どちらも血管に働きかける薬なので、心毒性には注意する必要がある。とくにスーテントでは、心筋梗塞を含めた心臓合併症が報告されているという。

「ネクサバールとスーテントは、ずいぶんイメージの違う薬です。どちらを選ぶかは、患者さんがどのような闘病生活を望むのかも、重要なポイントになりそうですね」

とにかくがんを攻撃して、はっきりした効果を望むなら、スーテントが向いていそうだ。QOLを優先し、普通の生活をしながらがんと共存しようというのなら、ネクサバールが向いているだろう。

「2つの分子標的薬を順次使う場合、どの順番がいいかという研究も行われています。『スーテント→ネクサバール』と『ネクサバール→スーテント』で、どちらが無病生存期間が長いかを比較したところ、後者のほうが長かったというデータが出ているのです。アメリカとヨーロッパで研究が行われ、どちらも同じ結果になっています」

[ソラフェニブ、スニチニブどちらが先がよいか]
図:ソラフェニブ、スニチニブどちらが先がよいか

ソラフェニブとスニチニブどちらを先に用いたほうが無病生存期間が長いかを欧米での臨床試験で比較したところ、ソラフェニブを先に使ったほうが長かった

インターフェロンと分子標的薬の組み合わせ方も、分子標的薬同士の組み合わせ方も、今後の研究で何が最も効果的なのか明らかになっていくだろう。

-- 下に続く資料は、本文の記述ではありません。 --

import Literature.NumberTheory.Transcendental.KZProductIdeal
import Literature.NumberTheory.Transcendental.KZCalculusProofs
import Literature.NumberTheory.Transcendental.KZMellinFibres
import Literature.NumberTheory.Transcendental.KZSemiCanonicalReductionProofs
import Literature.NumberTheory.Transcendental.BoxIntegralLTwoChiThree
import HarnessLib

/-!
# The LEGENDRE AUTOPSY for `QuadraticDescent` (stmt-KontsevichZagierPeriods-26540) — part 1/3: the data (`Q_c`, `K c`, `E c`, the PRINTED hypothesis `LegendreRelation c`), the one-dimensional representations `P` (π), `Ph` (π/2), `BK c`, `BE c` and their values

Theorems-split (≤ 400 lines each) of the decomp-kz lens-6 gen-4 file
`run/shared/lean/pub/decomp-kz/decomp-kz-lens-6/g4/RootDecompQuadraticDescentLegendre.lean` (778 lines; critic CONFIRMED
2026-08-30T04:24:12Z: rc0 / 0 warn / std axioms, axioms(legendre_improper) = {propext, Classical.choice, Quot.sound}); parts
`…LegendreData` → `…LegendrePairs` → `…Legendre`. `LegendreRelation c` (K·E′ + E·K′ − K·K′ = π/2 for y² = t⁴ ± ct² + 1, |c| < 2)
is a PRINTED HYPOTHESIS, not proved here. Support (T5 evidence) for 26540; the named residue `LegendreByMoves` is an
instrument target of 26541 / 24769. Sources: Legendre 1825; Whittaker–Watson §22.736; Kontsevich–Zagier 2001 §1.2, §2.2.
-/

noncomputable section

set_option linter.dupNamespace false

open MeasureTheory Set
open MvPolynomial (aeval X C)
open Literature.ModelTheory.ExponentialFields (IsSemialgebraic tarski_seidenberg_real_holds)

namespace Summit.KontsevichZagierPeriods.KontsevichZagierPeriods.Theorems.RootDecompQuadraticDescentLegendre

open Literature.NumberTheory.Transcendental
open Literature.NumberTheory.Transcendental.KZ

section LegendreAutopsy

/-! ### The data: the quartic `Q_c`, the elliptic integrals `K c`, `E c`, Legendre's relation -/

/-- The even quartic `Q_c(t) = t⁴ + c t² + 1` (positive on `ℝ` for `|c| < 2`; `y² = Q_c(t)` is an
elliptic curve for `c ≠ ±2`). -/
def Qr (c : ℚ) (t : ℝ) : ℝ := t ^ 4 + (c : ℝ) * t ^ 2 + 1

/-- Auxiliary step `Qr_pos`. [bookkeeping] -/
lemma Qr_pos {c : ℚ} (hc : -2 < c) (hc' : c < 2) (t : ℝ) : 0 < Qr c t := by
  have h1 : (-2 : ℝ) < c := by exact_mod_cast hc
  have h2 : (c : ℝ) < 2 := by exact_mod_cast hc'
  unfold Qr
  nlinarith [sq_nonneg (t ^ 2 + c / 2), mul_pos (sub_pos.2 h2) (by linarith : (0:ℝ) < c + 2)]

/-- `K c := ∫₀¹ 2 dt / √Q_c(t)` — a period of the first kind of `y² = Q_c(t)` (for `c = -(1+k²)…`
a complete elliptic integral of the first kind up to an algebraic factor). -/
def K (c : ℚ) : ℝ := ∫ t in Set.Ioo (0:ℝ) 1, 2 / Real.sqrt (Qr c t)

/-- `E c := ∫₀¹ 2 √Q_c(t) dt / (1+t²)²` — a period of the second kind of `y² = Q_c(t)`. -/
def E (c : ℚ) : ℝ := ∫ t in Set.Ioo (0:ℝ) 1, 2 * Real.sqrt (Qr c t) / (1 + t ^ 2) ^ 2

/-- LEGENDRE'S RELATION for the pair of curves `y² = Q_c`, `y² = Q_{-c}` in the normalisation of this
file (PRINTED: Legendre 1825; e.g. [Whittaker–Watson §22.736], [KZ 2001 §2.2 "periods of the second
kind"]; numerically `K(1)E(-1)+E(1)K(-1)-K(1)K(-1) = 1.5707963…`): the hypothesis under which the
Legendre test element has value `0`.  It is NOT proved here (it is the transcendental INPUT whose
descent is being located). -/
def LegendreRelation (c : ℚ) : Prop :=
  K c * E (-c) + E c * K (-c) - K c * K (-c) = Real.pi / 2

/-! ### One-dimensional representations: `(0,1) ⊂ ℝ¹`, transport, the rational `P`, `Ph` and the
algebraic `BK`, `BE` -/

/-- The open unit interval as a subset of `ℝ¹`. -/
def I1 : Set (Fin 1 → ℝ) := {t | t 0 ∈ Set.Ioo (0:ℝ) 1}

/-- `I1` is `ℚ`-semialgebraic. [BCR1998 §2.2] -/
lemma isSemialgebraic_I1 : IsSemialgebraic ℚ I1 := by
  convert KZ.isSemialgebraic_box 1 using 1
  ext x
  simp [I1, Fin.forall_fin_one]

/-- `I1` is measurable. [bookkeeping] -/
lemma measurableSet_I1 : MeasurableSet I1 :=
  measurableSet_Ioo.preimage (measurable_pi_apply 0)

/-- Integrability on the relevant piece (`integrableOn_I1_of`). [bookkeeping] -/
lemma integrableOn_I1_of {f : ℝ → ℝ} (hf : IntegrableOn f (Set.Ioo (0:ℝ) 1)) :
    IntegrableOn (fun t : Fin 1 → ℝ => f (t 0)) I1 :=
  ((volume_preserving_funUnique (Fin 1) ℝ).integrableOn_comp_preimage
      (MeasurableEquiv.funUnique (Fin 1) ℝ).measurableEmbedding).2 hf

/-- Set integral over `I1` rewritten in one variable. [bookkeeping] -/
lemma setIntegral_I1 (f : ℝ → ℝ) :
    ∫ t in I1, f (t 0) = ∫ x in Set.Ioo (0:ℝ) 1, f x :=
  (volume_preserving_funUnique (Fin 1) ℝ).setIntegral_preimage_emb
    (MeasurableEquiv.funUnique (Fin 1) ℝ).measurableEmbedding f (Set.Ioo (0:ℝ) 1)

/-- Integrability on the relevant piece (`integrableOn_Ioo_of_continuous`). [bookkeeping] -/
lemma integrableOn_Ioo_of_continuous {f : ℝ → ℝ} (hf : Continuous f) :
    IntegrableOn f (Set.Ioo (0:ℝ) 1) :=
  (hf.integrableOn_Icc (a := 0) (b := 1)).mono_set Set.Ioo_subset_Icc_self

/-- `P := [(0,1), 4/(1+u²)]` — KZ-rational, dimension `1`, value `π`. -/
def P : KZ.IntegralRep 1 :=
  KZ.IntegralRep.ofRational I1 (C 4) (1 + X 0 ^ 2) isSemialgebraic_I1
    (fun x _ => by simp; positivity)
    (by
      have hc4 : Continuous (fun u : ℝ => 4 / (1 + u ^ 2)) :=
        Continuous.div continuous_const (by fun_prop) fun u => by positivity
      have h : IntegrableOn (fun t : Fin 1 → ℝ => (fun u : ℝ => 4 / (1 + u ^ 2)) (t 0)) I1 :=
        integrableOn_I1_of (f := fun u : ℝ => 4 / (1 + u ^ 2)) (integrableOn_Ioo_of_continuous hc4)
      refine h.congr_fun (fun t _ => ?_) measurableSet_I1
      simp)

/-- `Ph := [(0,1), 2/(1+u²)]` — KZ-rational, dimension `1`, value `π/2`. -/
def Ph : KZ.IntegralRep 1 :=
  KZ.IntegralRep.ofRational I1 (C 2) (1 + X 0 ^ 2) isSemialgebraic_I1
    (fun x _ => by simp; positivity)
    (by
      have hc2 : Continuous (fun u : ℝ => 2 / (1 + u ^ 2)) :=
        Continuous.div continuous_const (by fun_prop) fun u => by positivity
      have h : IntegrableOn (fun t : Fin 1 → ℝ => (fun u : ℝ => 2 / (1 + u ^ 2)) (t 0)) I1 :=
        integrableOn_I1_of (f := fun u : ℝ => 2 / (1 + u ^ 2)) (integrableOn_Ioo_of_continuous hc2)
      refine h.congr_fun (fun t _ => ?_) measurableSet_I1
      simp)

/-- `P` is KZ-rational. [bookkeeping] -/
lemma isRational_P : P.IsRational := KZ.IntegralRep.isRational_ofRational _ _ _ _ _ _
/-- `Ph` is KZ-rational. [bookkeeping] -/
lemma isRational_Ph : Ph.IsRational := KZ.IntegralRep.isRational_ofRational _ _ _ _ _ _
/-- The domain of `P`, by definition. [bookkeeping] -/
lemma domain_P : P.domain = I1 := rfl
/-- The domain of `Ph`, by definition. [bookkeeping] -/
lemma domain_Ph : Ph.domain = I1 := rfl

/-- The value of `P`. [bookkeeping] -/
lemma value_P : P.value = Real.pi := by
  have integral_four_div : ∫ x in Set.Ioo (0:ℝ) 1, 4 / (1 + x ^ 2) = Real.pi := by
    rw [← integral_Ioc_eq_integral_Ioo, ← intervalIntegral.integral_of_le zero_le_one]
    have h := integral_inv_one_add_sq (a := (0:ℝ)) (b := 1)
    have e : (fun x : ℝ => 4 / (1 + x ^ 2)) = fun x => 4 * (1 + x ^ 2)⁻¹ := by
      funext x; rw [div_eq_mul_inv]
    rw [e, intervalIntegral.integral_const_mul, h, Real.arctan_one, Real.arctan_zero]
    ring
  rw [P, KZ.IntegralRep.value_ofRational, ← integral_four_div, ← setIntegral_I1]
  refine setIntegral_congr_fun measurableSet_I1 fun t _ => ?_
  simp

/-- The value of `Ph`. [bookkeeping] -/
lemma value_Ph : Ph.value = Real.pi / 2 := by
  have integral_four_div : ∫ x in Set.Ioo (0:ℝ) 1, 4 / (1 + x ^ 2) = Real.pi := by
    rw [← integral_Ioc_eq_integral_Ioo, ← intervalIntegral.integral_of_le zero_le_one]
    have h := integral_inv_one_add_sq (a := (0:ℝ)) (b := 1)
    have e : (fun x : ℝ => 4 / (1 + x ^ 2)) = fun x => 4 * (1 + x ^ 2)⁻¹ := by
      funext x; rw [div_eq_mul_inv]
    rw [e, intervalIntegral.integral_const_mul, h, Real.arctan_one, Real.arctan_zero]
    ring
  rw [Ph, KZ.IntegralRep.value_ofRational]
  have h2 : ∫ x in Set.Ioo (0:ℝ) 1, 2 / (1 + x ^ 2) = Real.pi / 2 := by
    have e : (fun x : ℝ => 2 / (1 + x ^ 2)) = fun x => (1/2 : ℝ) * (4 / (1 + x ^ 2)) := by
      funext x; ring
    rw [e, integral_const_mul, integral_four_div]; ring
  rw [← h2, ← setIntegral_I1]
  refine setIntegral_congr_fun measurableSet_I1 fun t _ => ?_
  simp

/-- The polynomial `Q_c(X₀)` in `m` variables. -/
def Qpoly (m : ℕ) (c : ℚ) : MvPolynomial (Fin (m + 1)) ℚ := X 0 ^ 4 + C c * X 0 ^ 2 + 1

/-- Auxiliary step `aeval_Qpoly`. [bookkeeping] -/
@[simp] lemma aeval_Qpoly (m : ℕ) (c : ℚ) (x : Fin (m + 1) → ℝ) :
    aeval x (Qpoly m c) = Qr c (x 0) := by
  simp [Qpoly, Qr, map_add, map_mul, map_pow]

variable {c : ℚ}

/-- `BK c := [(0,1), 2/√Q_c(t)]` — dimension `1`, ALGEBRAIC integrand, value `K c`. -/
def BK (c : ℚ) (hc : -2 < c) (hc' : c < 2) : KZ.IntegralRep 1 where
  domain := I1
  integrand t := 2 / Real.sqrt (Qr c (t 0))
  isSemialgebraic_domain := isSemialgebraic_I1
  isSemialgebraicFunOn_integrand := by
    refine (isSemialgebraicFunOn_mellinIntegrand isSemialgebraic_I1 ![Qpoly 0 c] ![(-1/2 : ℚ)] 2
      (fun x _ k => ?_)).congr fun x _ => ?_
    · fin_cases k
      simpa using Qr_pos hc hc' (x 0)
    · have hQ := Qr_pos hc hc' (x 0)
      simp only [mellinIntegrand_apply, Fin.prod_univ_one, Matrix.cons_val_fin_one, aeval_Qpoly]
      rw [show (((-1 / 2 : ℚ)) : ℝ) = -(1 / 2 : ℝ) by norm_num, Real.rpow_neg hQ.le, ← Real.sqrt_eq_rpow]
      push_cast
      ring
  integrableOn := integrableOn_I1_of (f := fun u => 2 / Real.sqrt (Qr c u))
    (integrableOn_Ioo_of_continuous (Continuous.div continuous_const
      ((by unfold Qr; fun_prop : Continuous (Qr c)).sqrt) fun u => (Real.sqrt_pos.2 (Qr_pos hc hc' u)).ne'))

/-- `BE c := [(0,1), 2√Q_c(t)/(1+t²)²]` — dimension `1`, ALGEBRAIC integrand, value `E c`. -/
def BE (c : ℚ) (hc : -2 < c) (hc' : c < 2) : KZ.IntegralRep 1 where
  domain := I1
  integrand t := 2 * Real.sqrt (Qr c (t 0)) / (1 + (t 0) ^ 2) ^ 2
  isSemialgebraic_domain := isSemialgebraic_I1
  isSemialgebraicFunOn_integrand := by
    refine (isSemialgebraicFunOn_mellinIntegrand isSemialgebraic_I1 ![Qpoly 0 c, 1 + X 0 ^ 2]
      ![(1/2 : ℚ), -2] 2 (fun x _ k => ?_)).congr fun x _ => ?_
    · fin_cases k
      · simpa using Qr_pos hc hc' (x 0)
      · simp; positivity
    · have hQ := Qr_pos hc hc' (x 0)
      have h1 : (0:ℝ) < 1 + (x 0) ^ 2 := by positivity
      simp only [mellinIntegrand_apply, Fin.prod_univ_two, Matrix.cons_val_zero, Matrix.cons_val_one,
        Matrix.cons_val_fin_one, aeval_Qpoly, map_add, map_one, map_pow, MvPolynomial.aeval_X]
      rw [show (((1 / 2 : ℚ)) : ℝ) = (1 / 2 : ℝ) by norm_num, ← Real.sqrt_eq_rpow,
        show ((-2 : ℚ) : ℝ) = -(2 : ℝ) by norm_num, Real.rpow_neg h1.le, Real.rpow_two]
      push_cast
      field_simp
  integrableOn := integrableOn_I1_of (f := fun u => 2 * Real.sqrt (Qr c u) / (1 + u ^ 2) ^ 2)
    (integrableOn_Ioo_of_continuous (Continuous.div
      (continuous_const.mul ((by unfold Qr; fun_prop : Continuous (Qr c)).sqrt)) (by fun_prop)
      fun u => by positivity))

/-- The value of `BK`. [bookkeeping] -/
lemma value_BK (hc : -2 < c) (hc' : c < 2) : (BK c hc hc').value = K c := by
  rw [KZ.IntegralRep.value, K]
  exact setIntegral_I1 (fun u => 2 / Real.sqrt (Qr c u))

/-- The value of `BE`. [bookkeeping] -/
lemma value_BE (hc : -2 < c) (hc' : c < 2) : (BE c hc hc').value = E c := by
  rw [KZ.IntegralRep.value, E]
  exact setIntegral_I1 (fun u => 2 * Real.sqrt (Qr c u) / (1 + u ^ 2) ^ 2)

/-- The domain of `BK`, by definition. [bookkeeping] -/
lemma domain_BK (hc : -2 < c) (hc' : c < 2) : (BK c hc hc').domain = I1 := rfl
/-- The domain of `BE`, by definition. [bookkeeping] -/
lemma domain_BE (hc : -2 < c) (hc' : c < 2) : (BE c hc hc').domain = I1 := rfl

end LegendreAutopsy

end Summit.KontsevichZagierPeriods.KontsevichZagierPeriods.Theorems.RootDecompQuadraticDescentLegendre
/-- **(3.13) for the Fourier transform of an analytic, (3.5)-bounded mode** («|A^N_μ(x)| < ce^{−γ|x|}»): for every `Â` analytic
on `𝒟_G = {|Im p_j| < ε₀}` with `|Â(p)| ≤ cΠ_j(|p_j| + 1)⁻¹(|p²| + 1)⁻¹` on `𝒟_B`, `|A(x)| ≤ C e^{−(ε₀/4)|x|}` with
`C = c(1 + ε₀²/4) ∫ψ_ν`.  Proof: shift the contour to `p + iσ`, `σ_j = ±ε₀/4` by the sign of `x_j` (`shift_all`), where
`|e^{i(p+iσ)·x}| = e^{−(ε₀/4)Σ|x_j|} ≤ e^{−(ε₀/4)|x|}`. [cite: Federbush1986PhaseCellI, (3.13) p. 328; FederbushWilliamson1987PhaseCellII, §IV p. 1417] -/
theorem norm_modeFT_le {Ahat : Momentum → ℂ} {ε₀ c : ℝ} (hε₀ : 0 < ε₀) (hA : AnalyticOnNhd ℂ Ahat (DG ε₀))
    (hB : ∀ z ∈ DB ε₀, ‖Ahat z‖ ≤ c * (∏ j, (‖z j‖ + 1)⁻¹) * (‖csq z‖ + 1)⁻¹) (ν : Fin 4) (x : E4) :
    ‖modeFT Ahat x‖ ≤ c * (1 + 4 * (ε₀ / 4) ^ 2) * (∫ p, psi ν p) * Real.exp (-(ε₀ / 4) * ‖x‖) := by
  have hc := const_nonneg_of_bound hε₀ hB
  set κ := ε₀ / 4 with hκdef
  have hκ0 : 0 ≤ κ := by rw [hκdef]; linarith
  have hκρ : κ < ε₀ / 2 := by rw [hκdef]; linarith
  obtain ⟨hH, hmaj⟩ := H0_package hε₀ hA hB ν x
  have hσ := abs_sgnShift_le hκ0 x
  -- shift the contour
  have hshift := shift_all hκρ hκ0 ν hH hmaj hσ
  unfold modeFT
  rw [show (fun p : Fin 4 → ℝ => phase x (toC p) * Ahat (toC p)) = fun p => (fun z => phase x z * Ahat z) (toC p) from rfl]
    at *
  rw [hshift]
  -- pointwise bound on the shifted contour with the EXACT character size
  have hpt : ∀ p, ‖phase x (shiftI p (sgnShift κ x)) * Ahat (shiftI p (sgnShift κ x))‖ ≤
      Real.exp (-(κ * ∑ j, |x j|)) * (c * (1 + 4 * κ ^ 2)) * psi ν p := by
    intro p
    have hτ' : ∀ j, |sgnShift κ x j| < ε₀ / 2 := fun j => lt_of_le_of_lt (hσ j) hκρ
    have h1 := (norm_le_psi_of_bound hB hτ' hσ hc ν p).1
    rw [norm_mul, norm_phase_sgnShift]
    calc _ ≤ Real.exp (-(κ * ∑ j, |x j|)) * (c * (1 + 4 * κ ^ 2) * psi ν p) :=
          mul_le_mul_of_nonneg_left h1 (Real.exp_pos _).le
      _ = _ := by ring
  have hint : Integrable fun p => Real.exp (-(κ * ∑ j, |x j|)) * (c * (1 + 4 * κ ^ 2)) * psi ν p :=
    (integrable_psi ν).const_mul _
  calc ‖∫ p, phase x (shiftI p (sgnShift κ x)) * Ahat (shiftI p (sgnShift κ x))‖
      ≤ ∫ p, ‖phase x (shiftI p (sgnShift κ x)) * Ahat (shiftI p (sgnShift κ x))‖ := norm_integral_le_integral_norm _
    _ ≤ ∫ p, Real.exp (-(κ * ∑ j, |x j|)) * (c * (1 + 4 * κ ^ 2)) * psi ν p :=
        integral_mono_of_nonneg (Eventually.of_forall fun p => norm_nonneg _) hint (Eventually.of_forall hpt)
    _ = Real.exp (-(κ * ∑ j, |x j|)) * (c * (1 + 4 * κ ^ 2)) * ∫ p, psi ν p := integral_const_mul _ _
    _ ≤ Real.exp (-κ * ‖x‖) * (c * (1 + 4 * κ ^ 2)) * ∫ p, psi ν p := by
        have hI : 0 ≤ ∫ p, psi ν p := integral_nonneg (psi_nonneg ν)
        exact mul_le_mul_of_nonneg_right (mul_le_mul_of_nonneg_right (exp_neg_sum_le x hκ0) (by positivity)) hI
    _ = _ := by ring

/-! ## §4 Differentiability of `A(x)` under the integral, `C¹`, and (3.14) -/

/-- The directional pairing `v ↦ i Σ_j p_j v_j` as a real-linear map `ℝ⁴ → ℂ` (the `x`-derivative of the exponent of
`e^{ip·x}`). [cite: Federbush1986PhaseCellI, (3.14) p. 328] -/
def dirCLM (p : Fin 4 → ℝ) : E4 →L[ℝ] ℂ :=
  ∑ j, ((p j : ℂ) * I) • (Complex.ofRealCLM.comp (EuclideanSpace.proj j))

/-- `dirCLM p v = i Σ_j p_j v_j`. [folklore] -/
private theorem dirCLM_apply (p : Fin 4 → ℝ) (v : E4) : dirCLM p v = I * ∑ j, (p j : ℂ) * ((v j : ℝ) : ℂ) := by
  simp only [dirCLM, _root_.sum_apply, _root_.smul_apply, ContinuousLinearMap.comp_apply,
    Complex.ofRealCLM_apply, smul_eq_mul, Finset.mul_sum]
  refine Finset.sum_congr rfl fun j _ => ?_
  rw [show (EuclideanSpace.proj j : E4 →L[ℝ] ℝ) v = v j from rfl]
  ring

/-- The exponent of the character is the pairing: `e^{ip·x} = exp(dirCLM p x)`. [folklore] -/
private theorem phase_toC_eq (x : E4) (p : Fin 4 → ℝ) : phase x (toC p) = Complex.exp (dirCLM p x) := by
  rw [phase, dirCLM_apply]; rfl

/-- `‖dirCLM p‖ ≤ Σ_j |p_j|`. [folklore] -/
private theorem norm_dirCLM_le (p : Fin 4 → ℝ) : ‖dirCLM p‖ ≤ ∑ j, |p j| := by
  refine ContinuousLinearMap.opNorm_le_bound _ (Finset.sum_nonneg fun j _ => abs_nonneg _) fun v => ?_
  rw [dirCLM_apply, norm_mul, Complex.norm_I, one_mul, Finset.sum_mul]
  refine (norm_sum_le _ _).trans (Finset.sum_le_sum fun j _ => ?_)
  rw [norm_mul, Complex.norm_real, Complex.norm_real, Real.norm_eq_abs, Real.norm_eq_abs]
  exact mul_le_mul_of_nonneg_left (by have h := PiLp.norm_apply_le v j; rwa [Real.norm_eq_abs] at h) (abs_nonneg _)

/-- `dirCLM p (e_ν) = i p_ν`. [folklore] -/
private theorem dirCLM_unitVec (p : Fin 4 → ℝ) (ν : Fin 4) : dirCLM p (unitVec ν) = I * (p ν : ℂ) := by
  rw [dirCLM_apply]
  congr 1
  have : ∀ j, ((unitVec ν : E4) j : ℝ) = if j = ν then 1 else 0 := fun j => by
    simp [unitVec, EuclideanSpace.single, PiLp.single_apply]
  simp_rw [this]
  simp [Finset.sum_ite_eq', apply_ite Complex.ofReal]

/-- `p ↦ dirCLM p` is continuous. [folklore] -/
private theorem continuous_dirCLM : Continuous dirCLM := by
  unfold dirCLM
  refine continuous_finsetSum _ fun j _ => ?_
  exact ((Complex.continuous_ofReal.comp (continuous_apply j)).mul continuous_const).smul continuous_const

/-- The `x`-derivative of the integrand: `D_x[e^{ip·x}Â(p)] = Â(p)·e^{ip·x}·dirCLM p`. [cite: Federbush1986PhaseCellI, (3.14) p. 328] -/
def dIntegrand (Ahat : Momentum → ℂ) (x : E4) (p : Fin 4 → ℝ) : E4 →L[ℝ] ℂ :=
  (Ahat (toC p) * phase x (toC p)) • dirCLM p

/-- The integrand is differentiable in `x` with derivative `dIntegrand`. [folklore] -/
private theorem hasFDerivAt_integrand (Ahat : Momentum → ℂ) (p : Fin 4 → ℝ) (x : E4) :
    HasFDerivAt (fun y : E4 => phase y (toC p) * Ahat (toC p)) (dIntegrand Ahat x p) x := by
  have h1 : HasFDerivAt (fun y : E4 => Complex.exp (dirCLM p y)) (Complex.exp (dirCLM p x) • dirCLM p) x :=
    (dirCLM p).hasFDerivAt.cexp
  have h2 := h1.mul_const (Ahat (toC p))
  simp only [← phase_toC_eq] at h2
  unfold dIntegrand
  rw [← smul_smul]
  exact h2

「ネクサバールもスーテントも、これから広く使われるようになっていくでしょう。現在、すでに明らかになっている副作用に気をつけることはもちろんですが、新しい薬は予期せぬ合併症が起こることがある、ということを忘れないでほしいですね」

この点については、とくに強調しておきたいと篠原さんは言う。薬を服用していて、何か体の具合がおかしいと感じたら、医師や薬剤師や看護師に連絡することが大切だ。